Created on 2008-06-09 11:02 by bohdan, last changed 2022-04-11 14:56 by admin. This issue is now closed.

Files
File name Uploaded Description Edit
unnamed bohdan,2008-06-12 19:40
Messages (7)
msg67860 - (view) Author: Bohdan Vlasyuk (bohdan) Date: 2008-06-09 11:02
In urllib2.AbstractHTTPHandler.do_open, the following like creates a circular link: r.recv = r.read [r.read is a bound method, so it contains a reference to 'r'. Therefore, r now refers to itself.] If the GC is disabled or doesn't run often, this creates a FD leak. How to reproduce: import gc import urllib2 u = urllib2.urlopen("http://google.com") s = [ u.fp._sock.fp._sock ] u.close() del u print gc.get_referrers(s[0]) [<socket._fileobject object at 0xf7d42c34>, [<socket object, fd=4, family=2, type=1, protocol=6>]] I would expect that only one reference to the socket would exist (the "s" list itself). I can reproduce with 2.4; the problems seems to still exist in SVN HEAD.
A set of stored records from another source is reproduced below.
import Summits.ResolutionOfSingularities.ResolutionOfSingularities.Theorems.DescentPerfectToAll.Negative.ConstantsOfTwistedDerivation
import Mathlib.Algebra.Field.ZMod
import HarnessLib

/-!
# `DescentPerfectToAll` — negative lemma, part 2: the ring of constants of a NON-p-closed
nonsingular derivation of a regular local ring need not be regular

Support (negative) lemma for crux `stmt-ResolutionOfSingularities-0549`
(`Summit.ResolutionOfSingularities.ResolutionOfSingularities.Theses.WeightedInvariant.DescentPerfectToAll`),
filed by the standing disprover (cdisprove gen 3). It closes the one `sorry` of
`Cruxes/DescentPerfectToAll/Disproof.lean` §8 (`not_invariantsRegularOfNonsingularDerivation`): the
FIRST LEMMA of crux-idea card `constant-foliation-descent` (SketchIdeator1; re-used by the merged line
constant-foliation-descent ≈ frobenius-sandwich-foliation ≈ root-of-a-constant of triage round 1),

  `InvariantsRegularOfNonsingularDerivation p` : for every regular local ring `R` of characteristic
  `p`, every derivation `D : Derivation ℤ R R`, and `S = ker D` with `R` module-finite over `S` and
  `D x` a unit for some `x`, the ring `S` is regular local,

is FALSE for every prime `p` (all three round-1 triagers flagged it on paper; here it is
kernel-checked; this file declares NO definition — the derivation `D`, its equation `hD`, the test
exponents `E` and their equation `hE` are variables, instantiated in the last theorem). WITNESS:
`R = 𝔽_p⟦X₀, X₁, X₂⟧` (regular local of dimension 3: `isRegularLocalRing_mvPowerSeries`,
`ringKrullDim_mvPowerSeries`), `D = ∂₀ + X₀·(X₁∂₁ + X₂∂₂)` (part 1,
`ConstantsOfTwistedDerivation.lean`): `D X₀ = 1`; `R` is module-finite over `S = ker D`, so
`dim S = 3` (`ringKrullDim_eq_of_isIntegral`); for a constant `s` and any `g` without constant term
the coefficients of the four TEST MONOMIALS `X₀^p, X₁^p, X₁^{p-1}X₂, X₂^p` (exponents `E`) in `s·g`
are `s(0)` times those of `g` (`coeff_E_mul`, from the low-degree vanishing of part 1); the test
monomials are constants in `𝔪_S`, so the `𝔽_p`-linear test functional `Λ : R → 𝔽_p⁴` maps `𝔪_S`
onto `𝔽_p⁴` while `Λ(𝔪_S) ⊆ span(Λ gᵢ)` for any generators `(gᵢ)` of `𝔪_S`; regularity would give
three generators (`spanFinrank 𝔪_S = dim S = 3`): `4 ≤ 3` (`not_isRegularLocalRing_constants`). The
REPAIRED lemma with p-closedness `D^p ∈ R·D` (Aramova–Avramov's hypothesis: then `R` is free over
`S` on `1, x, …, x^{p-1}` and regularity descends by flatness) is what the line must use — this file
certifies that p-closedness is load-bearing (`D^p = X₀^p(X₁∂₁ + X₂∂₂) ∉ R·D` here).

## Sources
* A. G. Aramova, L. L. Avramov, Singularities of quotients by vector fields in characteristic `p`,
  Math. Ann. 273 (1986) 629–645. [folklore computation here]
* H. Matsumura, *Commutative Ring Theory*, CUP 1986, Thm. 14.2 / §19 (regular local rings).
  [Matsumura1987]
-/

noncomputable section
msg67998 - (view) Author: Sharmila Sivakumar (sharmila) Date: 2008-06-11 17:13
Since the socket object is added to a list, a reference to the object always exists right? That would mean that it would not be garbage collected as long as the reference exists. On the other hand, it should also be noted that in close method, the socket is not explicitly closed and for a single urlopen, atleast 3 sockets are opened.
msg68074 - (view) Author: Bohdan Vlasyuk (bohdan) Date: 2008-06-12 19:40
The list is not the problem. The problem is the other reference, from "<socket._fileobject object at 0xf7d42c34>". Also note that the workaround (u.fp.recv = None) removes the second reference. This is fine (at least in CPython), because the socket is destroyed when the refcount reaches zero, thus calling the finalizer.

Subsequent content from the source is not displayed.